I had two conversations this week. I actually had more than two interchanges with other people over the past 7 days, but two stand out. If an award could be given for being characteristically private, I think I would win first place. I am a very private person. I don’t tell share my deepest thoughts or feelings very easily. My inner circle is small.
In light of that reality, I did something out of character for me earlier this week. I actually shared how an event impacted me emotionally to a friend. That was the first of two significant conversations. This particular person failed to acknowledge what I had just said, and proceeded to take what I shared as a means of turning the conversation around to focus on what was going on in their life. I was stunned. As the day went on, I felt offended and put off. And then I started wondering how many times I have failed to truly listen. And I also asked myself how many times I have turned a conversation around to focus on me. I literally shuttered at the thought.

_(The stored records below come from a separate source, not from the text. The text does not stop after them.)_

import Literature.NumberTheory.Rogawski1990.ArchCharactersRealReduction          -- ★ A8 (p826869): `ArchTestKc.mulStar`, unimodularity imports, ★ `SemilocalCharactersLinIndep` (`ArchTestKc`)
import Literature.NumberTheory.Automorphic.WeightedHilbertSchmidtVanishingProofs   -- ★ A1 (p827101): `forall_weight_eq_zero_of_tsum_weighted_hilbertSchmidt_eq_zero`
import Literature.NumberTheory.Automorphic.UnitaryGroupArchCharacterTraceClass     -- ★ A5 text `ArchIntegratedOperatorTraceClass`
import Literature.NumberTheory.Automorphic.UnitaryGlobalizationsInequivalentProofs -- ★ A7 (p826222): `not_areUnitarilyEquivalent_globOfRecord_of_ne`
import Literature.NumberTheory.Automorphic.UnitaryGlobalizationIrreducible         -- ★ A7′ text `UnitaryGlobalizationIrreducible`
import Literature.NumberTheory.Automorphic.HasUnitaryGlobalizationOfInfUnitary    -- ★ A6 text `HasUnitaryGlobalizationOfInfUnitary`
import Literature.NumberTheory.Automorphic.GKInfinitesimallyUnitary               -- ★ `GKIrrep.IsInfUnitaryAlongP`
import HarnessLib

/-!
# The archimedean factor of #85 for REAL coefficients — the INSTANTIATION of Labesse–Langlands' Lemma 6.1 (sub-goal (γ) of `stub_archAssembly`)

Topic `NumberTheory/Rogawski1990`; namespace `Literature.NumberTheory.Rogawski1990`; THEOREMS ONLY (no `def`, no named fact, no instance, no notation).
Cell `hodgecm-mathlib`, F0∕P3, crux H413, books row #85 (L2-SA) [Rogawski1990, Prop. 13.8.1 p. 212 = «consequence of [JL] Lemma 16.1.1 (cf. [LL]
p. 768)»]: typ-T1a's line `T1a_ArchCharactersLinIndep` reduces the archimedean factor ★ `ArchCharactersLinIndep` to the text `ArchRealCase` (real
coefficient families with #85's support clause) via A8 (★ `archRealReduction`), and `ArchRealCase` is the output of its `stub_archAssembly`.

THIS FILE proves `ArchRealCase` — TOKEN FOR TOKEN the body of typ-T1a's `def ArchRealCase` (ED. 5 ceaa02e46cc51bb4 :93–:110) — from
* `hTC` — the text of ★ `ArchIntegratedOperatorTraceClass` at every frame (A5, [Knapp1986, Thm. 10.2]; LETTER);
* `hGE : HasUnitaryGlobalizationOfInfUnitary` (A6, [KnappVogan1995, Thm. 0.6 (a)]; LETTER);
* `hIR : UnitaryGlobalizationIrreducible` (A7′, [KnappVogan1995, Thm. 0.4]; LETTER);
* `hα` — the in-house six-clause bridge (A6a): `IsAdmissibleGK r.ρK → r.IsInfUnitaryAlongP → Liu2021.LemD2.IsInfUnitary r.ρK r.ρ𝔤` on `U(2,1)`;
* `hβ` — TOKEN FOR TOKEN the body of typ-T1a's `def ArchTestKcPackage` (ED. 5 :133–:168): (a) `ArchTestKc` is closed under `φ ↦ φ^*` and
  `⋆_{νinf}`, (b) bi-`K_c`-averages (unused here), (c) a Dirac sequence in `ArchTestKc`;
so that the Lines fold is `stub_archAssembly := fun _hW hTC hGE hIR => archRealCase_of_package hTC hGE hIR ‹α› ‹β›`.

THE PROOF = the abstract node A1 in its hypothesis-minimal, universe-polymorphic form ★ `forall_weight_eq_zero_of_tsum_weighted_hilbertSchmidt_eq_zero`
(A-p06 (g23), p827101) INSTANTIATED at: the index type `{y : Cinf ∕∕ b y ≠ 0}` (in `Type 1` — no `Shrink`, no countability); the Hilbert spaces and
representations `y ↦ ϖ_y ∘ archProjUForm` of the unitary globalizations OF RECORD (★ `globOfRecord`; they exist on the support by the support clause
+ `hα` + `hGE`; unitary; topologically irreducible by `hIR` and ★ `isTopIrreducible_restrict_iff_of_surjective`; pairwise NOT unitarily equivalent by
★ `not_areUnitarilyEquivalent_globOfRecord_of_ne` and descent of an equivalence of pull-backs along the surjection ★ `archProjUForm_surjective`);
the Hilbert bases of record ★ `globBasis`; `B :=` the families `(ϖ_y ∘ proj)(φ)`, `φ ∈ ArchTestKc` (a `ℂ`-subspace: `ArchTestKc` is closed under
sums and scalars and the integrated operator is linear in `φ`), stable under left multiplication by `(ϖ_y(proj g))_y` (★ `apply_comp_integratedOperator`
and translation-closure of `ArchTestKc`, `K_c = ker archProjUForm` being normal), non-degenerate by the Dirac sequence (c); Hilbert–Schmidt along
the bases by `hTC` (i); and the weight identity at `ψ := φ^* ⋆ φ ∈ ArchTestKc` ((a)): `archTr₀ y ψ = Σ_k ⟪e_k, (ϖ_y∘proj)(φ)^* (ϖ_y∘proj)(φ) e_k⟫ =
Σ_k ‖(ϖ_y∘proj)(φ) e_k‖²` (★ `archTr₀_eq_tsum`, ★ `integratedOperator_comp_integratedOperator`, ★ `adjoint_integratedOperator`), so the hypotheses
«`Σ_y b_y archTr₀ y ψ` summable and `= 0`» are exactly A1's weighted Hilbert–Schmidt hypothesis; A1 then says `b = 0` on the support — absurd unless the
support is empty.
HONEST LABEL: A5, A6, A7′ stay LETTERS (hypotheses here); HC_CM is proved only modulo the printed citations until rung 0 closes.

## References
* Labesse–Langlands, *L-indistinguishability for SL(2)*, Canad. J. Math. 31 (1979), Lemma 6.1 pp. 768–769 · Rogawski, *Automorphic Representations of
  Unitary Groups in Three Variables* (1990), 13.8.1 p. 212, §14.2 p. 233 · Jacquet–Langlands, *Automorphic Forms on GL(2)* (1970), §16, L. 16.1.1 p. 498.
-/

set_option autoImplicit false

The first conversation didn’t last long, but it made quite an impact on me.
A few days later the second conversation occurred. I stepped out into unchartered territory with an even greater degree of hesitancy and shared the same how the same event had impacted me. The person I was engaged in conversation with had a simple response. It went as follows: “Let’s stay in touch for each other. You know I love you.” That is a straightforward reply. And it’s pretty simple. But I found it to be incredibly affirming. I walked away knowing that I had been heard. I felt a sense of mutuality in friendship. The second conversation didn’t last long, but it too made quite an impact on me.
I have been thinking a lot about presence lately. I am putting my phone in my pocket a lot more. I am trying to practice active listening skills better than ever before. I am trying to catch myself before I “turn” a conversation and make it all about me. And I am realizing that even very brief conversations can make quite the impact on a person’s heart.